» Problem requirements: Lines from the start of the data through the line containing "(shiftData E w).bcBondConfig" must be given again exactly. Leave the others out.

[Collected data]
#####

/-!
# Arm domination, the doubly marked residual: the translate's interface loop next to the first stretch
(line `qkz-strip-boundary-arm` of crux `CardyComplexCone.EdgePrecompact`, stmt-CriticalPhenomena-11387;
registered residual sub-goal `ufrs_doublyMarkedCase_cert` of the corrected item (H₁)
`ufrs_armDomination2` of the road map for the uniform forward response stability "UFRS", see the
module docstrings of `…UFRSArmDominationResiduals.lean` and `…UFRSArmDominationFreeTail.lean`;
Part B, importing the loop lemma `translateLoop_DM` of `…UFRSDoublyMarkedLoop.lean`)

Setting (`ufrsResidualDoublyMarked`): the SPLIT data of `ufrs_failureStructure` for the START
pair `a`, `a'`, the good first stretch `S₀ = O₀ a [0, n]` of the completed configuration
`β₀ = E.bcBondConfig ω` re-entering the ball at `n`, the run `O₁ e [0, T]` of the translate's
completion `β₁ = (shiftData E w).bcBondConfig ω` from the split corner `e = O₀ a m`, leaving the
inner faces of the translate at `T + 1`, and its last contact `O₁ e j = O₀ a i`, `j < T`, with
`S₀`. The named strands at the contact (whisker, outgoing stretch, free tail, return journey) give
only ONE long strand when both marked corners are close; the second long strand is produced here
by a planar-duality argument carried out combinatorially:

* `translateLoop_DM` (Part A) — the `β₁`-orbit `Λ` of the deep re-entry corner `x₀ = O₀ a n`
  never leaves the inner faces of the translate (an exit happens at THE exit corner of the
  translate, `runEnd_exitType_W3H` + `exitCorner_unique`, which is the end `O₁ a' (k + T)` of the
  translate's exploration; but `x₀` is not on that exploration — its corners have targets off the
  ball or are free-tail corners — and the exploration's start corner is not reached from an inner
  face, `nextCorner_ne_start`), hence, the inner corners being finitely many and the successor map
  injective, `Λ` is PERIODIC and simple over a period `L`.
* Backward agreement: the two dynamics agree off the `3η`-collar (`collarAgreement`), so, read
  backwards from `x₀`, the loop `Λ` coincides with `S₀` down to a corner `O₀ a (s⋆)` whose
  `β₀`-predecessor `p♭ = O₀ a (s⋆ - 1)` differs from its `β₁`-predecessor `p♯` on `Λ`: the common
  target edge of `p♭`, `p♯` is then a discrepancy edge, `p♭` is a collar corner, and the rest of
  the period, `Λ [1, L - (n - s⋆) - 1]`, is a `β₁`-strand through inner faces of the translate
  from next to the ball back to within one mesh of `p♭`, corner-disjoint from `O₀ a [s⋆, n]`.
* Certificate (`ufrs_doublyMarkedCase_cert`): at the collar point `z = E.δ p♭.1` (or, if that
  strand meets the prefix `O₀ a [0, s⋆)`, at its first contact, again a collar discrepancy) the
  two LONG strands `O₀ a [s⋆, n]` (to the ball) and the `β₁`-strand (from the ball), plus the
  prefix of `S₀` read back to the start corner `a` at the marked edge `e_a = cSrc a`: FAR if the
  prefix is long, NEAR/MARKED otherwise (`mem_ufrsCert_of_two_far_and_marked_W3H`).

References: S. Smirnov, C. R. Acad. Sci. Paris 333 (2001), §2 (exploration path, its exit at
`e_b`); G. Grimmett, *Percolation* (1999), §11.2; P. Nolin, Electron. J. Probab. 13 (2008), §4.
-/

set_option linter.unusedVariables false

namespace Summit.CriticalPhenomena.CardyFormulaZ2.Cruxes.EdgePrecompact.QkzStripBoundaryArm

open MeasureTheory Filter Set Metric
open scoped Topology BigOperators Pointwise
open Literature.Probability.LatticeModels Literature.Probability.Percolation
open Literature.Probability.RandomPlanarGeometry (DobrushinDomain)
open Summit.CriticalPhenomena.CardyFormulaZ2.Theses.CardyComplexCone

noncomputable section
import Summits.QuantumFields.YangMills.Theorems.UnitScaleTiltFluctuationComparisonRegPrIntLT8OfV7Leaves
import Summits.QuantumFields.YangMills.Theorems.UnitScaleTiltProp7ClosedFibreMinimiser
import Literature.MathematicalPhysics.QuantumFieldTheory.Balaban1983to89.T3SectASteps
import HarnessLib

/-!
# Route `UnitScaleTilt`, cruxes «MinimiserStabilityRegPr» (stmt-QuantumFields-19200, skeleton v9) and the DECIDING «FluctuationComparisonRegPrIntL»
# (stmt-QuantumFields-20520, skeleton v5kC, stub T8) — **ATTAINMENT OVER PRINT'S SPACE (6)(ε₀), AND v5kC's STUB T8, FROM [Balaban1985Variational]
# PROP. 7's EXISTENCE CLAUSE ALONE (v9's `stub_existenceMinimalOrbit`) ∧ PROP. 8 (⇐ `stub_halvingStep`): the UNIQUENESS clause of Prop. 7 — hence
# v9's rows `stub_PV3A` ([Balaban1985RegularSpaces] Thm 2, XL) and `stub_PV3Cuniq` — is NOT CONSUMED on the way to T8, nor by v9's own composition**

Cell `ym3-torus` (HUMAN RULING D-0037, YM ladder rung R3), width seat `ym-ust-20520-w4` (g0).  THEOREMS ONLY (0 `def`, 0 `sorry`, standard axioms).

THE LOCATED FACT (kernel-certified here).  ★p2's `Variational.minSixAttainedAt_of_prop7_prop8` (p478378; consumed by v7/v8/v9's `variational_of_leaves_log` and
by ★r1 g4's `InteriorExcision.thm1In8GlobalMin_of_v7Leaves`) takes V3 = `Prop7From14At` = clause (i) «at most one critical orbit in (6)(ε₀)» ∧ clause (ii)
«a minimal orbit in (6)(O₁L³B₃ε₁) from a background (14)», but its proof — §1 the global minimiser over the big fibre lies in (8) by Prop. 8 (it is R2-critical),
§2 Sect. A's background supply by induction on `k` ((11)–(14)), §3 the LOW/HIGH window split — reads clause (ii) ONLY (`(H7 …).2` at every call site).
This file re-derives the same chain with the hypothesis WEAKENED to clause (ii) in its member-uniform native closure = the registered text of v9's
`stub_existenceMinimalOrbit` (= route-R's stub E; OWNER RULING g24-№3′), and composes:
* §1 `isMinOn_big_mem_small_of_existence`, §2 `background_of_existence` (induction on `k = K − n`, base `T3SectASteps.sat14_base`, step
  `mem_regFibrePr_height_succ`), §3 ★ `minSixAttainedAt_of_existence_prop8 : EX(L, B₃) → Prop8Printed B₃ (famX L) → ∃ â₀ â₁ > 0, MinSixAttainedAt L â₀ â₁ B₃`;
* §4 ★★ **`thm1In8GlobalMin_of_halvingStep_of_existence : ⟨v9 `stub_halvingStep` TEXT⟩ → ⟨v9 `stub_existenceMinimalOrbit` TEXT⟩ → ⟨v5kC `stub_thm1In8GlobalMin` TEXT⟩`**
  (T8 VERBATIM; chain = ★r1 g4's with §3 in place of `minSixAttainedAt_of_prop7_prop8`), and `attained_in8_of_halvingStep_of_existence` = the exact variational inputs
  (`MinSixAttainedAt`, `MinimisersIn8At` for every `a₁`, `Prop8Printed`) that v9's `variational_of_leaves_log` draws from V3 ∧ V2 — now from H ∧ EX;
* §5 ★★ `thm1In8GlobalMin_of_halvingStep_of_interior`: T8 ⇐ `stub_halvingStep` ∧ the ONE interiority sentence of `UnitScaleTiltProp7ClosedFibreMinimiser` §4
  (route (β): direct method on the closed fibre; `existenceMinimalOrbit_of_interior_allL`).
CONSEQUENCE OFFERED TO THE OWNER (no registry write here): 20520's T8 socket — and, since `MinimiserStabilityRegPr_of` consumes V3 only through
`minSixAttainedAt_of_prop7_prop8`, the 19200 composition itself — close from {`stub_halvingStep`, `stub_existenceMinimalOrbit`} (+ the landed V4′ and Sect. A∕D files);
rows A and C-uniq serve print's clause (i) only.

HONEST FRAMING.  By-name reductions; nothing of [Balaban1985Variational] is asserted or proved (H, EX, INTERIOR stay hypotheses); no stub, crux or count moves;
YM₃ on T³ is ladder rung R3 — not d = 4, not infinite volume, not a mass gap, not the Clay problem.

References: T. Bałaban, CMP **102** (1985) 277–309 [Balaban1985Variational] (Thm 1 (6)–(8) pp.278–279, Sect. A (11)–(14) pp.279–280, Prop. 7 p.299, Prop. 8 p.304).
-/

set_option autoImplicit false

noncomputable section

namespace Summit.QuantumFields.YangMills.Theorems.AttainmentOfExistence

open scoped Matrix.Norms.L2Operator
open Literature.MathematicalPhysics.QuantumFieldTheory.Balaban1983to89
open Literature.MathematicalPhysics.QuantumFieldTheory.Balaban1983to89.T3ContinuumYM3Torus
open Literature.MathematicalPhysics.QuantumFieldTheory.Balaban1983to89.T3UnitLawDensityEML (ℰp)
open Literature.MathematicalPhysics.QuantumFieldTheory.Balaban1983to89.T3PrintedRegularMinimiser (RegPr regFibrePr mem_regFibrePr_iff)
open Literature.MathematicalPhysics.QuantumFieldTheory.Balaban1983to89.T3PrintedMinimiserExistence (Thm1GlobalMinAt regFibrePr_mono plaqSmall_of_le)
open Literature.MathematicalPhysics.QuantumFieldTheory.Balaban1983to89.T3RegularMinimiser (regThreshold)
open Literature.MathematicalPhysics.QuantumFieldTheory.Balaban1983to89.T3ConstrainedMinimiser (fibre)
open Literature.MathematicalPhysics.QuantumFieldTheory.Balaban1983to89.T3TiltDescent (descendTo)
open Literature.MathematicalPhysics.QuantumFieldTheory.Balaban1983to89.T3LowerAlongMinimisersSplit (MinimisersIn8At)
open Literature.MathematicalPhysics.QuantumFieldTheory.Balaban1983to89.T3ExistSplit (MinSixAttainedAt)
open Literature.MathematicalPhysics.QuantumFieldTheory.Balaban1983to89.T3Thm1Carrier (famX Idx minimisersIn8At_of_prop8)
open Literature.MathematicalPhysics.QuantumFieldTheory.Balaban1983to89.T3Thm1CarrierNative (IsCritR2 isCritR2_of_isMinOn Prop8NativeAt prop8Printed_famX_iff_native)
open Literature.MathematicalPhysics.QuantumFieldTheory.Balaban1983to89.T3SectASteps (secTo sat14_base plaqSmall_secTo mem_regFibrePr_height_succ)
open Literature.MathematicalPhysics.QuantumFieldTheory.Balaban1983to89.B10Eq27TorusAxialLog (toUField unitsField)
open Literature.MathematicalPhysics.QuantumFieldTheory.Balaban1983to89.B10Eq68TorusRegularity (covDivT)
open Literature.MathematicalPhysics.QuantumFieldTheory.Balaban1983to89.B11 (Prop8Printed)
open Summit.QuantumFields.YangMills.Theorems.InteriorExcision (thm1In8_of_attained_of_in8)
open Summit.QuantumFields.YangMills.Theorems.Prop7ClosedFibreMinimiser (existenceMinimalOrbit_of_interior_allL)
import Summits.SmoothPoincare4.SmoothPoincare4.Theses.ConvexBisection
import Literature.Topology.FourManifolds.Gluing
import Literature.Topology.FourManifolds.CerfGammaFourProofs
import HarnessLib

/-!
# `PlanarBisectionRigidity` — negative-side helper: a seam extension makes the bisected manifold
# an honest double (drefute of line `coloured-string-links-square-free-ac`, finding F2)

Crux `Summit.SmoothPoincare4.SmoothPoincare4.Theses.ConvexBisection.PlanarBisectionRigidity`
(stmt-SmoothPoincare4-10511), line `Cruxes/PlanarBisectionRigidity/Lines/coloured-string-links-square-free-ac.lean`,
lever `stub_contractibleHalfDouble` (conclusion `IsDouble (BoundaryManifold.boundaryData 3 W₁) (𝓡 4) M`).

The line's engine (C2) cancels the 2/3-handles of the relative cobordism `(V_T; X_B, X_A)`; a
cancellation is a PRODUCT structure, so whenever the engine succeeds the seam identification
`ψ = e₂⁻¹ ∘ e₁|∂W₁` extends to a diffeomorphism `F : W₁ → W₂` (paper, drefute note
`Cruxes/PlanarBisectionRigidity/DrefuteStubContractibleHalfDouble.md`, F2).  This file is the formal
CONVERSE bookkeeping: such an extension `F` ALREADY gives the lever's conclusion, with no
5-manifold, no Stein structure, no planarity, no homotopy-sphere hypothesis and no contractibility
— two embeddings `e₁`, `e₂ ∘ F` of `W₁` cover `M` and meet exactly, identically, along `∂W₁`.
Hence the engine's non-trivial reach is empty: it can only succeed where its output is immediate.

Purely topological; general piece `W₁`, general ambient charted space `M`. [folklore]
-/

noncomputable section

open scoped Manifold ContDiff Topology
open Set Function
open Literature.Topology.FourManifolds

-- the prescribed namespace `Summit.<P>.<Sub>.…` duplicates `SmoothPoincare4` (P = Sub)
set_option linter.dupNamespace false

namespace Summit.SmoothPoincare4.SmoothPoincare4.Theorems.PlanarBisectionRigidity.Negative

universe u

/-- **Seam extension ⇒ honest double.** Let `e₁ : W₁ → M`, `e₂ : W₂ → M` be smooth embeddings
of 4-manifolds with boundary whose ranges cover `M` and meet exactly in `e₁(∂W₁)` (three of the
crux hypotheses; the Stein/contact/planar/homotopy-sphere hypotheses are not needed).  If the seam
map extends, i.e. there is a diffeomorphism `F : W₁ ≃ₘ W₂` with `e₂ (F w) = e₁ w` for every
boundary point `w` of `W₁`, then `M` is a double of `W₁` in the sense of
`Literature.Topology.FourManifolds.IsDouble` for the canonical boundary datum
`BoundaryManifold.boundaryData 3 W₁`: the embeddings `e₁` and `e₂ ∘ F` cover `M` and
`e₁ a = e₂ (F a′) ↔ a = a′ ∈ ∂W₁`.  This is the conclusion of the line's lever
`stub_contractibleHalfDouble`, obtained from the honest output of its engine in five lines.
[folklore] -/
theorem isDouble_of_seamExtension
    {M : Type*} [TopologicalSpace M] [ChartedSpace (EuclideanSpace ℝ (Fin 4)) M]
    {W₁ : Type u} [TopologicalSpace W₁] [ChartedSpace (EuclideanHalfSpace 4) W₁]
    [IsManifold (𝓡∂ 4) ∞ W₁]
    {W₂ : Type*} [TopologicalSpace W₂] [ChartedSpace (EuclideanHalfSpace 4) W₂]
    [IsManifold (𝓡∂ 4) ∞ W₂]
    {e₁ : W₁ → M} {e₂ : W₂ → M}
    (he₁ : Manifold.IsSmoothEmbedding (𝓡∂ 4) (𝓡 4) ∞ e₁)
    (he₂ : Manifold.IsSmoothEmbedding (𝓡∂ 4) (𝓡 4) ∞ e₂)
    (hcover : range e₁ ∪ range e₂ = univ)
    (hseam₁ : range e₁ ∩ range e₂ = e₁ '' (𝓡∂ 4).boundary W₁)
    (F : W₁ ≃ₘ⟮𝓡∂ 4, 𝓡∂ 4⟯ W₂)
    (hF : ∀ w ∈ (𝓡∂ 4).boundary W₁, e₂ (F w) = e₁ w) :
    IsDouble (BoundaryManifold.boundaryData 3 W₁) (𝓡 4) M := by
  refine ⟨e₁, e₂ ∘ F, he₁, he₂.comp_diffeomorph F, ?_, fun a a' => ?_⟩
  · rw [(EquivLike.surjective F).range_comp]
    exact hcover
  · simp only [BoundaryManifold.boundaryData_incl, comp_apply, id_eq]
    constructor
    · intro h
      have ha : e₁ a ∈ range e₁ ∩ range e₂ := ⟨mem_range_self a, F a', h.symm⟩
      rw [hseam₁] at ha
      obtain ⟨a₀, ha₀, hEq⟩ := ha
      obtain rfl : a₀ = a := he₁.isEmbedding.injective hEq
      have h2 : e₂ (F a') = e₂ (F a₀) := by rw [← h, hF a₀ ha₀]
      have h3 : a' = a₀ := EquivLike.injective F (he₂.isEmbedding.injective h2)
      exact ⟨⟨a₀, ha₀⟩, rfl, h3⟩
    · rintro ⟨z, rfl, rfl⟩
      exact (hF z.1 z.2).symm

/-- **The same, packaged against the crux data verbatim** (the hypotheses of
`stub_contractibleHalfDouble` minus everything the argument does not use, plus the seam extension
`F`): for the record that the lever's conclusion `IsDouble (∂W₁) (𝓡 4) M` follows from a seam
extension alone. [folklore] -/
theorem stub_contractibleHalfDouble_of_seamExtension
    (M : Type) [TopologicalSpace M] [ChartedSpace (EuclideanSpace ℝ (Fin 4)) M]
    (W₁ : Type) [TopologicalSpace W₁] [ChartedSpace (EuclideanHalfSpace 4) W₁]
    [IsManifold (𝓡∂ 4) ∞ W₁]
    (W₂ : Type) [TopologicalSpace W₂] [ChartedSpace (EuclideanHalfSpace 4) W₂]
    [IsManifold (𝓡∂ 4) ∞ W₂] (e₁ : W₁ → M) (e₂ : W₂ → M)
    (he₁ : Manifold.IsSmoothEmbedding (𝓡∂ 4) (𝓡 4) ∞ e₁)
    (he₂ : Manifold.IsSmoothEmbedding (𝓡∂ 4) (𝓡 4) ∞ e₂)
    (hcover : range e₁ ∪ range e₂ = univ)
    (hseam₁ : range e₁ ∩ range e₂ = e₁ '' (𝓡∂ 4).boundary W₁)
    (hext : ∃ F : W₁ ≃ₘ⟮𝓡∂ 4, 𝓡∂ 4⟯ W₂, ∀ w ∈ (𝓡∂ 4).boundary W₁, e₂ (F w) = e₁ w) :
    IsDouble (BoundaryManifold.boundaryData 3 W₁) (𝓡 4) M := by
  obtain ⟨F, hF⟩ := hext
  exact isDouble_of_seamExtension he₁ he₂ hcover hseam₁ F hF

end Summit.SmoothPoincare4.SmoothPoincare4.Theorems.PlanarBisectionRigidity.Negative

end
import Summits.QuantumFields.BalabanUV.Beta.FP.NestedStepLawTorusInstanceDelta
import Summits.QuantumFields.BalabanUV.Beta.FP.NestedStepLawTransportedExpGraded
import Summits.QuantumFields.BalabanUV.Beta.FP.PeriodisedWardOrderZero
import Summits.QuantumFields.BalabanUV.Beta.FP.CoarseJetUnitGraded

/-!
# `BalabanUV.Beta.FP.NestedStepLawTorusTransportedGraded` — road «FP» for binder row D1, ROUTE T, presentation T-β, option (δ) «LIFT ∕ GRADED» (R-FP-54′):
# **THE TORUS CALL, TRANSPORT FIRST, FOR THE GRADED (COLOUR-STRIPPED) JETS — ZERO FADDEEV–POPOV DEFECT**

WHAT.  The graded twin of `NestedStepLawTorusTransported` (p320614 ✓).  For the colour-stripped literal the first-order form tables are ANTISYMMETRIC
(`AveragingHessianKernelsRooted.hessFFAt_antisymm`, `PeriodisedFormIndexWardDoubled.torus_H1_transpose`) and the torus gauge generator `X = −c•E_λ` is DIAGONAL,
so p320614's CONGRUENCE letter `k1 : XᵀH₀ + H₁ + H₀X = H′₁` and its transposed Ward rows `a*t` are unsatisfiable beyond order 0 (F-FP-18-2; leaf-02
`WardPairRankObstruction(Torus∕Wilson)`).  R-FP-54′ reads the (STEP) door LIFTED ∕ GRADED: this file is p320614 over the GRADED door
(`NestedStepLawOneShotJetsGraded` p323821 → `NestedStepLawTransportedGraded` → `NestedStepLawTransportedExpGraded`, the colour lift `cgen` fixed inside the
proofs), at the SAME torus objects (`NestedStepLawTorusInstance(Delta)`'s `hH₀ hQ₁₀ hτ₁ hτ₂ hD₁ hD₂ hDbar hP hQ₂₀` VERBATIM) with the SAME binders discharged by the
SAME swarm theorems, `H₀ᵀ = H₀` discharged in addition (`PeriodisedWardOrderZero.torus_H₀_transpose`).  Displayed letters change exactly as the door prescribes:
`k1 k2` GRADED (words led by `Xᵀ` negative), `a1 a2` GRADED one-sided (`−𝔔₁ᵀY₀`, `−2•𝔔₁ᵀY₁`), NO `a*t`, parities `H₁ᵀ = −H₁ ∕ H₂ᵀ = H₂` of the displayed form jets,
the one-shot dead rows `p1 p2` REPLACED by the (UNI)-jet letter `uP'` (leaf-06: `torus_p_of_vanish_on_bigComb` ⟹ it by `secondVar_zero_jets`; or `torus_uP_exp`
for the exponential generator jets, `λ` and `h` free); `q1 q2 j1 j2 uC s1 s2 t1 t2 c1 c2 d1 d2` UNCHANGED (one-sided).  The coarse term one level up
(§2 `_levelUp`, v1.1 APPEND) is leaf-05 g28's `CoarseJetUnitGraded.torus_coarse_secondVar_of_hId_graded` (the (−)-placed twin of p317669 §4) — the
self-similar GRADED law «one-shot (j,2) = one-step (j) + one-step (j+1)» modulo the displayed letters.
[folklore] composition BY NAME; no `def`, no `def … : Prop`, nothing cited, 0 sorry.  Nothing of the dictionary asserted.

HONEST DEPENDENCY (page 1, mandatory): continuum YM on T⁴ ⇐ BetaPertH ∧ nine spine estimates (0/9 proved); BetaPertH ⇐ (D1) ∧ (D4) ∧ CAP+tail;
G-an2-4 gates asym, D1 and NE2/3/4.  HONEST FRAMING (cell contract, verbatim): «discharging `BetaPertH` makes Bałaban's UV stability UNCONDITIONAL —
a real constructive-QFT result; it is NOT the continuum limit and NOT the Clay problem.»  ABSOLUTE RULE (cell charter, verbatim): «No internally-minted
statement may enter as a cited fact. Every hypothesis is either kernel-proved in this package or a verbatim quotation of a PUBLISHED theorem with page
reference. The manuscript(s) under audit are NOT citable for their own disputed steps — they are the thing under adjudication; programme-internal
(2001/route/tribunal) claims are never citable.»  0 estimates; 0∕4 row-D1 binders; NOT (T-ID), NOT SDF, NOT D1, NOT BetaPertH, NOT continuum, NOT Clay.
Road «FP» OWNER, b2b-balaban-beta-d1-p3 gen 19, 2026-08-22.  No existing file touched.
-/

noncomputable section

namespace Summit.QuantumFields.BalabanUV.Beta.FP.NestedStepLawTorusTransportedGraded

open Matrix Finset
open Literature.Probability.LatticeModels (Torus.proj)
open Literature.MathematicalPhysics.QuantumFieldTheory.Balaban1983to89
open Literature.MathematicalPhysics.QuantumFieldTheory.Balaban1983to89.Beta
open Literature.MathematicalPhysics.QuantumFieldTheory.Balaban1983to89.Beta.Composition (kkt)
open Literature.MathematicalPhysics.QuantumFieldTheory.Balaban1983to89.Beta.CompositionSingular (effForm flucCov minOp minOpL)
open B5Prop11Plancherel (fine)
open B6Lemma24Torus (pbox mem_pbox)
open AffineAveraging (Site box toSite)
open OneStepResolventKernel (Fib)
open Summit.QuantumFields.BalabanUV.Beta.BorderedHessian (bhKStepAt stepScale)
open Summit.QuantumFields.BalabanUV.Beta.D1BFx.LogDetSecondVariation (secondVar)
open Summit.QuantumFields.BalabanUV.Beta.FP.KernelPeriodisationFib (Idx perF)
open Summit.QuantumFields.BalabanUV.Beta.FP.TorusGaugeCovariance (tgrad)
open Summit.QuantumFields.BalabanUV.Beta.FP.TorusGaugeCovarianceCoarse (coarsePt tgradBlock coarsePt_coe)
open Summit.QuantumFields.BalabanUV.Beta.FP.TorusCombRows (Res combRowsT)
open Summit.QuantumFields.BalabanUV.Beta.FP.TorusCombNestedBasis (resBigEquiv)
open Summit.QuantumFields.BalabanUV.Beta.FP.NestedStepLawOneShotLetters (det_ne_zero_of_abs_det det_nestedSlice_mul_gauge_ne_zero)
open Summit.QuantumFields.BalabanUV.Beta.FP.CompositeWardLetters (compWard_b0 compWard_b1 compWard_b2)
open Summit.QuantumFields.BalabanUV.Beta.FP.NestedStepLawTorusInstance (torus_h1 torus_cov₁ torus_cov₂ torus_uni₁ torus_uni₂ torus_uni₂_ne_zero torus_uniP
  coarseSlot_injective coarseSlot_range)
open Summit.QuantumFields.BalabanUV.Beta.FP.NestedStepLawTorusInstanceDelta (torus_cov₀')
open Summit.QuantumFields.BalabanUV.Beta.FP.RelInvPeriodisedEffFormCoarse (torus_h2_record)
open Summit.QuantumFields.BalabanUV.Beta.FP.NestedStepLawTransportedExpGraded (secondVar_oneShot_nestedStepLaw_expTransported_graded_of_uni)
open Summit.QuantumFields.BalabanUV.Beta.FP.NestedStepLawTransported (secondVar_nestedFP_eq_zero)
open Summit.QuantumFields.BalabanUV.Beta.FP.PeriodisedWardOrderZero (torus_H₀_transpose)
open Summit.QuantumFields.BalabanUV.Beta.FP.CoarseJetUnitGraded (torus_coarse_secondVar_of_hId_graded)
open BalabanStepJetsSucc (wVH)
open Summit.QuantumFields.BalabanUV.Beta.GAN24.FineReadoutCauchyFrame (toSite_mem_range)


variable {d : ℕ}

section Transported

variable (M' : Fin (d + 1) → ℕ) [∀ μ, NeZero (M' μ)] {Lc : ℕ} [NeZero Lc] {r r' : Fin (d + 1) → ℕ}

#####

» Output of the exercise:
/-!
# Arm domination, the doubly marked residual: the translate's interface loop next to the first stretch
(line `qkz-strip-boundary-arm` of crux `CardyComplexCone.EdgePrecompact`, stmt-CriticalPhenomena-11387;
registered residual sub-goal `ufrs_doublyMarkedCase_cert` of the corrected item (H₁)
`ufrs_armDomination2` of the road map for the uniform forward response stability "UFRS", see the
module docstrings of `…UFRSArmDominationResiduals.lean` and `…UFRSArmDominationFreeTail.lean`;
Part B, importing the loop lemma `translateLoop_DM` of `…UFRSDoublyMarkedLoop.lean`)

Setting (`ufrsResidualDoublyMarked`): the SPLIT data of `ufrs_failureStructure` for the START
pair `a`, `a'`, the good first stretch `S₀ = O₀ a [0, n]` of the completed configuration
`β₀ = E.bcBondConfig ω` re-entering the ball at `n`, the run `O₁ e [0, T]` of the translate's
completion `β₁ = (shiftData E w).bcBondConfig ω` from the split corner `e = O₀ a m`, leaving the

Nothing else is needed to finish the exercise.